----- Data to examine -----

import Summits.MatrixMultiplication.OmegaCensus.ThreeSetZpCells4Core
import Summits.MatrixMultiplication.OmegaCensus.ThreeSetLineParity
import HarnessLib

/-!
# Three-set cube cells `(4, d, e)@p²`: the PENCIL REDUCTION — the W-cover is automatic for every prime `p ≥ 5`

ω-census `pub-omega`, family (b3), seat pub-omega-group gen 40.  Framing: lottery ticket; floor = certified bounds/negative ranges.
VALUE: a kernel theorem about the group-theoretic method (TPP capacity of dihedral-like groups `Dih(A)`, `|A| = p²`), uniform in
the prime `p`; NOT progress on ω.  It isolates the one arithmetic statement — LINE LEMMA (β) — on which the whole `|W| = 4` column
of the three-set cube census over `ℤ_p²` rests (`RESULTS-g39 §5a`), with no frame enumeration and no cover table.

**The pencil.**  For `k : ℕ` let `κ_k = {0, 0, 1, k}` be the 4-point line datum on `ℤ_p` with a doubled point (`pencilVec p k`, a
count vector).  `κ_1 = {0,0,1,1}` (type `(2,2)`) is inadmissible for every odd fibre size by parity
(`LineInv.no_line_identity3_of_even`); `κ_{p-1} = {−1, 0, 0, 1}` is the centrally symmetric datum (admissible in every computed
table); `κ_0 = {0,0,0,1}` is type `(1,3)`.

**Theorem (`pencil_cover`).**  For every prime `p ≥ 5` and every frame `W = {0, e₁, e₂, c}` of `ℤ_p²` (`c = (c₁, c₂)`), one of
the three difference directions `e₁`, `e₂`, `e₁ - e₂` of the sub-frame `{0, e₁, e₂}` carries, after an affine normalisation, a
pencil datum `κ_k` with `k ≠ p - 1`: the form `u ↦ u₂` gives `{0,0,1,c₂}`; if `c₂ = −1` the form `u ↦ u₁` gives `{0,0,1,c₁}`; if
`c₁ = c₂ = −1` the form `u ↦ 1 − u₁ − u₂` gives `{1,0,0,3} = κ_3` (and `3 ≠ −1` as `p ≠ 4`, `3 ≠ 1` as `p ≠ 2`).  So the W-cover
hypothesis `hcov` of `ThreeSetZpFrame4` / `ThreeSetZpCells4Core` holds for the killer list `pencilKils p = [κ_0, …, κ_{p-2}]`
with a six-line proof, for all `p` at once.

**Definition (`LineLemmaBeta p d e`).**  LINE LEMMA (β) at the prime `p` for the masses `(d, e)`: for every `k < p - 1`, `k ≠ 1`,
the datum `κ_k` admits no solution `(F, G, s)` (`F ∈ compsLit p d`, `G ≤ e`, hole `s`) of the three-set line identity
`Σ_u M_{κ_k,F}(τ,u) G(u) + [s = τ] = p` (`lineMat3`).  Verified by exact computation (desk, g39) at `p = 17, 19, 23, 29, 31` for the
census masses; no proof for general `p` is known (it is an integrality statement in `ℤ[ζ_p]`, `RESULTS-g39 §5b`).

**Corollaries (`no_cube_form_4_sq_of_beta`, `no_law_cube_4de_sq_of_beta`, `no_law_cube_four_d_sq_of_beta`).**
`LineLemmaBeta p d e` ⇒ no cube symmetric form with `|W| = 4`, `|X| = d`, `|Y| = e` over any `A` with `|A| = p²`, `A ↠ ℤ_p²`, hence
(`12de + 1 = p²`) no TPP triple of a dihedral-like group over `A` with balanced coset parts and a part `4` next to a part `d` attains
`3|S||T||U| + 8 = 8|A|`.  (The per-cell kernel files `ThreeSetZ17Cells446`, `ThreeSetZ19Cells456`, `ThreeSetZ23Cells4411` use
cheaper GREEDY covers with 3–4 killers instead; this file is the uniform statement.)
-/

namespace Summit.MatrixMultiplication.OmegaCensus

open Finset ZpZpDomino

namespace ZpPencil4

/-! ## The pencil data as count vectors -/

/-- The pencil line datum `κ_k = {0, 0, 1, k}` on `ℤ_p` as a count vector (a list of length `p`). [folklore] -/
def pencilVec (p k : ℕ) : List ℕ :=
  (List.range p).map fun v => (if v = 0 then 2 else 0) + (if v = 1 then 1 else 0) + (if v = k then 1 else 0)

/-- The pencil killer list `[κ_0, κ_1, …, κ_{p-2}]` (every `κ_k` except the symmetric `κ_{p-1}`). [folklore] -/
def pencilKils (p : ℕ) : List (List ℕ) := (List.range (p - 1)).map (pencilVec p)

/-- Entry `k < p - 1` of the pencil killer list is `κ_k`. [folklore] -/
theorem pencilKils_getD (p k : ℕ) (hk : k < p - 1) : (pencilKils p).getD k [] = pencilVec p k := by
  unfold pencilKils
  rw [List.getD_eq_getElem?_getD, List.getElem?_map, List.getElem?_range hk]
  rfl

/-- The entries of `κ_k`: `2` at `0`, plus `1` at `1`, plus `1` at `k`. [folklore] -/
theorem pencilVec_getD (p k v : ℕ) (hv : v < p) :
    (pencilVec p k).getD v 0 = (if v = 0 then 2 else 0) + (if v = 1 then 1 else 0) + (if v = k then 1 else 0) := by
  unfold pencilVec
  rw [List.getD_eq_getElem?_getD, List.getElem?_map, List.getElem?_range hv]
  rfl

/-- Every entry of `κ_1 = {0,0,1,1}` is even. [folklore] -/
theorem two_dvd_pencilVec_one_getD (p v : ℕ) : 2 ∣ (pencilVec p 1).getD v 0 := by
  by_cases hv : v < p
  · rw [pencilVec_getD p 1 v hv]
    by_cases h0 : v = 0
    · subst h0; simp
    · by_cases h1 : v = 1
      · subst h1; simp
      · simp [h0, h1]
  · unfold pencilVec
    rw [List.getD_eq_getElem?_getD, List.getElem?_eq_none_iff.mpr (by simp; omega), Option.getD_none]
    exact dvd_zero 2

/-! ## The W-cover is automatic -/

section Cover

variable {p : ℕ}

/-- Arithmetic of the third case: `(p-1)² + (p-1)² + 1 ≡ 3 (mod p)` for `p ≥ 5`. [folklore] -/
theorem diag_case_mod (hp5 : 5 ≤ p) : ((p - 1) * (p - 1) + (p - 1) * (p - 1) + 1) % p = 3 := by
  obtain ⟨n, rfl⟩ := Nat.exists_eq_add_of_le hp5
  have h1 : 5 + n - 1 = n + 4 := by omega
  rw [h1]
  have h2 : (n + 4) * (n + 4) + (n + 4) * (n + 4) + 1 = 3 + (5 + n) * (2 * n + 6) := by ring
  rw [h2, Nat.add_mul_mod_self_left]
  exact Nat.mod_eq_of_lt (by omega)

/-- **The pencil W-cover** (hypothesis `hcov` of `ThreeSetZpFrame4.exists_killer_line_core` for the killer list `pencilKils p`):
every frame `{0, e₁, e₂, (c₁, c₂)}` of `ℤ_p²`, `p ≥ 5`, has a non-zero line form and a shift under which its datum is some
`κ_k`, `k < p - 1`. [folklore] -/
theorem pencil_cover (hp5 : 5 ≤ p) (ci : ℕ) (hci : ci < p * p) (_h : ¬(ci = 0 ∨ ci = 1 ∨ ci = p)) :
    ∃ a b β k : ℕ, (a ≠ 0 ∨ b ≠ 0) ∧ a < p ∧ b < p ∧ β < p ∧ k < p - 1 ∧ ∀ v, v < p →
      ((if β % p = v then 1 else 0) + (if (a + β) % p = v then 1 else 0) + (if (b + β) % p = v then 1 else 0) +
        (if (a * (ci / p) + b * (ci % p) + β) % p = v then 1 else 0)) = ((pencilKils p).getD k []).getD v 0 := by
  have hp1 : 1 < p := by omega
  have hc2 : ci % p < p := Nat.mod_lt _ (by omega)
  have hc1 : ci / p < p := Nat.div_lt_of_lt_mul hci
  by_cases h2 : ci % p = p - 1
  · by_cases h1 : ci / p = p - 1
    · -- the diagonal frame `c = (-1, -1)`: form `(p-1, p-1)`, shift `1`, datum `{1, 0, 0, 3} = κ_3`
      refine ⟨p - 1, p - 1, 1, 3, Or.inl (by omega), by omega, by omega, hp1, by omega, fun v hv => ?_⟩
      rw [pencilKils_getD p 3 (by omega), pencilVec_getD p 3 v hv, h1, h2]
      have e1 : 1 % p = 1 := Nat.mod_eq_of_lt hp1
      have e2 : (p - 1 + 1) % p = 0 := by rw [show p - 1 + 1 = p by omega, Nat.mod_self]
      have e3 : ((p - 1) * (p - 1) + (p - 1) * (p - 1) + 1) % p = 3 := diag_case_mod hp5
      simp only [e1, e2, e3]
      split_ifs <;> omega
    · -- `c₂ = -1`, `c₁ ≠ -1`: form `u ↦ u₁`, datum `{0, 1, 0, c₁} = κ_{c₁}`
      refine ⟨1, 0, 0, ci / p, Or.inl one_ne_zero, hp1, by omega, by omega, by omega, fun v hv => ?_⟩
      rw [pencilKils_getD p (ci / p) (by omega), pencilVec_getD p (ci / p) v hv]
      have e1 : (1 + 0) % p = 1 := Nat.mod_eq_of_lt hp1
      have e2 : (0 + 0) % p = 0 := Nat.zero_mod p
      have e3 : (1 * (ci / p) + 0 * (ci % p) + 0) % p = ci / p := by
        rw [one_mul, zero_mul, Nat.add_zero, Nat.add_zero]; exact Nat.mod_eq_of_lt hc1
      simp only [e1, e2, e3]
      split_ifs <;> omega
  · -- `c₂ ≠ -1`: form `u ↦ u₂`, datum `{0, 0, 1, c₂} = κ_{c₂}`
    refine ⟨0, 1, 0, ci % p, Or.inr one_ne_zero, by omega, hp1, by omega, by omega, fun v hv => ?_⟩
    rw [pencilKils_getD p (ci % p) (by omega), pencilVec_getD p (ci % p) v hv]
    have e1 : (1 + 0) % p = 1 := Nat.mod_eq_of_lt hp1
    have e2 : (0 + 0) % p = 0 := Nat.zero_mod p
    have e3 : (0 * (ci / p) + 1 * (ci % p) + 0) % p = ci % p := by
      rw [one_mul, zero_mul, Nat.zero_add, Nat.add_zero]; exact Nat.mod_eq_of_lt hc2
    simp only [e1, e2, e3]
    split_ifs <;> omega

end Cover

/-! ## LINE LEMMA (β) and the reduction -/

/-- **LINE LEMMA (β) at the prime `p` for the masses `(d, e)`** (a `Prop`; verified exactly at `p ≤ 31` for the census masses,
open in general): every pencil datum `κ_k = {0,0,1,k}`, `k < p - 1`, `k ≠ 1`, admits no solution of the three-set line identity
with `X`-datum of mass `d`, `Y`-datum bounded by `e` and constant `p`. [folklore] -/
def LineLemmaBeta (p : ℕ) [NeZero p] (d e : ℕ) : Prop :=
  ∀ k, k < p - 1 → k ≠ 1 → ∀ Fl ∈ ZpZpDomino.compsLit p d, ∀ (G : ZMod p → ℕ) (s : ZMod p), (∀ u, G u ≤ e) →
    ¬ ∀ τ : ZMod p, (∑ u : ZMod p, lineMat3 (vecFn (pencilVec p k)) (vecFn Fl) τ u * G u) + (if s = τ then 1 else 0) = p

section Reduction

variable {p : ℕ} [Fact p.Prime]

/-- **The pencil killer facts** (hypothesis `hkill` of `ThreeSetZpCells4Core` for `pencilKils p`) from LINE LEMMA (β):
`κ_1` by parity, the rest by (β). [folklore] -/
theorem pencil_killers (hp5 : 5 ≤ p) {d e : ℕ} (hβ : LineLemmaBeta p d e) :
    ∀ k, k < p - 1 → ∀ Fl ∈ ZpZpDomino.compsLit p d, ∀ (G : ZMod p → ℕ) (s : ZMod p), (∀ u, G u ≤ e) →
      ¬ ∀ τ : ZMod p, (∑ u : ZMod p, lineMat3 (vecFn ((pencilKils p).getD k [])) (vecFn Fl) τ u * G u) +
        (if s = τ then 1 else 0) = p := by
  intro k hk Fl hFl G s hG hid
  rw [pencilKils_getD p k hk] at hid
  by_cases h1 : k = 1
  · subst h1
    have hodd : p % 2 = 1 := ((Fact.out : p.Prime).eq_two_or_odd).resolve_left (by omega)
    exact LineInv.no_line_identity3_of_even (W := vecFn (pencilVec p 1))
      (fun v => two_dvd_pencilVec_one_getD p v.val) hodd (by omega) (vecFn Fl) G s hid
  · exact hβ k hk h1 Fl hFl G s hG hid

variable {A : Type*} [AddCommGroup A] [Fintype A] [DecidableEq A]

/-- **LINE LEMMA (β) ⇒ no cube symmetric form with a part of size `4`** (`|W| = 4`, `|X| = d`, `|Y| = e`) over `|A| = p²`,
`A ↠ ℤ_p²`, `p ≥ 5` — no cover table, no frame enumeration. [folklore] -/
theorem no_cube_form_4_sq_of_beta (hp5 : 5 ≤ p) {d e : ℕ} (hβ : LineLemmaBeta p d e)
    (hA : Fintype.card A = p * p) (Φ : A →+ ZMod p × ZMod p)
    (hΦ : Function.Surjective Φ) {W X Y : Finset A} {x₀ : A} (hW : W.card = 4) (hX : X.card = d) (hY : Y.card = e)
    (h₁ : Set.InjOn (fun p : A × A × A => -p.1 + p.2.1 + p.2.2) ↑(W ×ˢ X ×ˢ Y))
    (h₂ : Set.InjOn (fun p : A × A × A => p.1 - p.2.1 + p.2.2) ↑(W ×ˢ X ×ˢ Y))
    (h₃ : Set.InjOn (fun p : A × A × A => p.1 + p.2.1 - p.2.2) ↑(W ×ˢ X ×ˢ Y))
    (d₁₂ : Disjoint ((W ×ˢ X ×ˢ Y).image fun p : A × A × A => -p.1 + p.2.1 + p.2.2)
      ((W ×ˢ X ×ˢ Y).image fun p : A × A × A => p.1 - p.2.1 + p.2.2))
    (d₁₃ : Disjoint ((W ×ˢ X ×ˢ Y).image fun p : A × A × A => -p.1 + p.2.1 + p.2.2)
      ((W ×ˢ X ×ˢ Y).image fun p : A × A × A => p.1 + p.2.1 - p.2.2))
    (d₂₃ : Disjoint ((W ×ˢ X ×ˢ Y).image fun p : A × A × A => p.1 - p.2.1 + p.2.2)
      ((W ×ˢ X ×ˢ Y).image fun p : A × A × A => p.1 + p.2.1 - p.2.2))
    (hcover : ((W ×ˢ X ×ˢ Y).image fun p : A × A × A => -p.1 + p.2.1 + p.2.2) ∪
      ((W ×ˢ X ×ˢ Y).image fun p : A × A × A => p.1 - p.2.1 + p.2.2) ∪
      ((W ×ˢ X ×ˢ Y).image fun p : A × A × A => p.1 + p.2.1 - p.2.2) = univ.erase x₀) : False :=
  no_cube_form_4_sq_of_killers hp5 (pencilKils p) (fun ci hci h => pencil_cover hp5 ci hci h) (pencil_killers hp5 hβ)
    hA Φ hΦ hW hX hY h₁ h₂ h₃ d₁₂ d₁₃ d₂₃ hcover

end Reduction

/-! ## The TPP statements modulo LINE LEMMA (β) -/

section DihedralLike

variable {p : ℕ} [Fact p.Prime] {A : Type} [AddCommGroup A] [DecidableEq A] [Fintype A] {G : Type} [Group G]
  [DecidableEq G] {ρ τ : A → G} {c₀ : A} {S T U : Finset G}

open Literature.Combinatorics.Additive

/-- **LINE LEMMA (β) ⇒ no `(4,4 | d,d | e,e)` law triple over `|A| = p²`, `A ↠ ℤ_p²`** (dihedral-like `G`, any `c₀`;
`12de + 1 = p²`, `p ≥ 5`). [folklore] -/
theorem no_law_cube_4de_sq_of_beta (hp5 : 5 ≤ p) {d e : ℕ} (hde : 12 * (d * e) + 1 = p * p) (hβ : LineLemmaBeta p d e)
    (hA : Fintype.card A = p * p)
    (hρρ : ∀ a b, ρ a * ρ b = ρ (a + b)) (hρτ : ∀ a b, ρ a * τ b = τ (b - a))
    (hτρ : ∀ a b, τ a * ρ b = τ (a + b)) (hττ : ∀ a b, τ a * τ b = ρ (c₀ + b - a))
    (hρ : Function.Injective ρ) (hτ : Function.Injective τ) (hne : ∀ a b, ρ a ≠ τ b)
    (hsurj : ∀ g, (∃ a, ρ a = g) ∨ (∃ a, τ a = g))
    (Φ : A →+ ZMod p × ZMod p) (hΦ : Function.Surjective Φ)
    (h : TripleProductProperty S T U)
    (hS₀ : (univ.filter fun a : A => ρ a ∈ S).card = 4) (hS₁ : (univ.filter fun a : A => τ a ∈ S).card = 4)
    (hT₀ : (univ.filter fun a : A => ρ a ∈ T).card = d) (hT₁ : (univ.filter fun a : A => τ a ∈ T).card = d)
    (hU : (univ.filter fun a : A => ρ a ∈ U).card = (univ.filter fun a : A => τ a ∈ U).card)
    (hV : 3 * (S.card * T.card * U.card) + 8 = 8 * Fintype.card A) : False :=
  no_law_cube_4de_sq_of_killers hp5 hde (pencilKils p) (fun ci hci h => pencil_cover hp5 ci hci h)
    (pencil_killers hp5 hβ) hA hρρ hρτ hτρ hττ hρ hτ hne hsurj Φ hΦ h hS₀ hS₁ hT₀ hT₁ hU hV

/-- **LINE LEMMA (β) ⇒ cell form `(4,d,·)@p²` in all orderings**: balanced coset parts with a part `4` next to a part `d`
(cyclically, either order) ⇒ `3|S||T||U| + 8 ≠ 8|A|` over `|A| = p²`, `A ↠ ℤ_p²`, `p ≥ 5`. [folklore] -/
theorem no_law_cube_four_d_sq_of_beta (hp5 : 5 ≤ p) {d e : ℕ} (hde : 12 * (d * e) + 1 = p * p)
    (hβ : LineLemmaBeta p d e) (hA : Fintype.card A = p * p)
    (hρρ : ∀ a b, ρ a * ρ b = ρ (a + b)) (hρτ : ∀ a b, ρ a * τ b = τ (b - a))
    (hτρ : ∀ a b, τ a * ρ b = τ (a + b)) (hττ : ∀ a b, τ a * τ b = ρ (c₀ + b - a))
    (hρ : Function.Injective ρ) (hτ : Function.Injective τ) (hne : ∀ a b, ρ a ≠ τ b)
    (hsurj : ∀ g, (∃ a, ρ a = g) ∨ (∃ a, τ a = g))
    (Φ : A →+ ZMod p × ZMod p) (hΦ : Function.Surjective Φ)
    (h : TripleProductProperty S T U)
    (hS : (univ.filter fun a : A => ρ a ∈ S).card = (univ.filter fun a : A => τ a ∈ S).card)
    (hT : (univ.filter fun a : A => ρ a ∈ T).card = (univ.filter fun a : A => τ a ∈ T).card)
    (hU : (univ.filter fun a : A => ρ a ∈ U).card = (univ.filter fun a : A => τ a ∈ U).card)
    (h4d : ((univ.filter fun a : A => ρ a ∈ S).card = 4 ∧ (univ.filter fun a : A => ρ a ∈ T).card = d) ∨
      ((univ.filter fun a : A => ρ a ∈ T).card = 4 ∧ (univ.filter fun a : A => ρ a ∈ U).card = d) ∨
      ((univ.filter fun a : A => ρ a ∈ U).card = 4 ∧ (univ.filter fun a : A => ρ a ∈ S).card = d) ∨
      ((univ.filter fun a : A => ρ a ∈ S).card = d ∧ (univ.filter fun a : A => ρ a ∈ T).card = 4) ∨
      ((univ.filter fun a : A => ρ a ∈ T).card = d ∧ (univ.filter fun a : A => ρ a ∈ U).card = 4) ∨
      ((univ.filter fun a : A => ρ a ∈ U).card = d ∧ (univ.filter fun a : A => ρ a ∈ S).card = 4)) :
    3 * (S.card * T.card * U.card) + 8 ≠ 8 * Fintype.card A :=
  no_law_cube_four_d_sq_of_killers hp5 hde (pencilKils p) (fun ci hci h => pencil_cover hp5 ci hci h)
    (pencil_killers hp5 hβ) hA hρρ hρτ hτρ hττ hρ hτ hne hsurj Φ hΦ h hS hT hU h4d

end DihedralLike

end ZpPencil4

end Summit.MatrixMultiplication.OmegaCensus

-----

The problem:
Return only the stretch of the material above from the line holding "(hcover : ((W" through the line holding "open Literature.Combinatorics.Additive", copied exactly.

Reply:
    (hcover : ((W ×ˢ X ×ˢ Y).image fun p : A × A × A => -p.1 + p.2.1 + p.2.2) ∪
      ((W ×ˢ X ×ˢ Y).image fun p : A × A × A => p.1 - p.2.1 + p.2.2) ∪
      ((W ×ˢ X ×ˢ Y).image fun p : A × A × A => p.1 + p.2.1 - p.2.2) = univ.erase x₀) : False :=
  no_cube_form_4_sq_of_killers hp5 (pencilKils p) (fun ci hci h => pencil_cover hp5 ci hci h) (pencil_killers hp5 hβ)
    hA Φ hΦ hW hX hY h₁ h₂ h₃ d₁₂ d₁₃ d₂₃ hcover

end Reduction

/-! ## The TPP statements modulo LINE LEMMA (β) -/

section DihedralLike

variable {p : ℕ} [Fact p.Prime] {A : Type} [AddCommGroup A] [DecidableEq A] [Fintype A] {G : Type} [Group G]
  [DecidableEq G] {ρ τ : A → G} {c₀ : A} {S T U : Finset G}

open Literature.Combinatorics.Additive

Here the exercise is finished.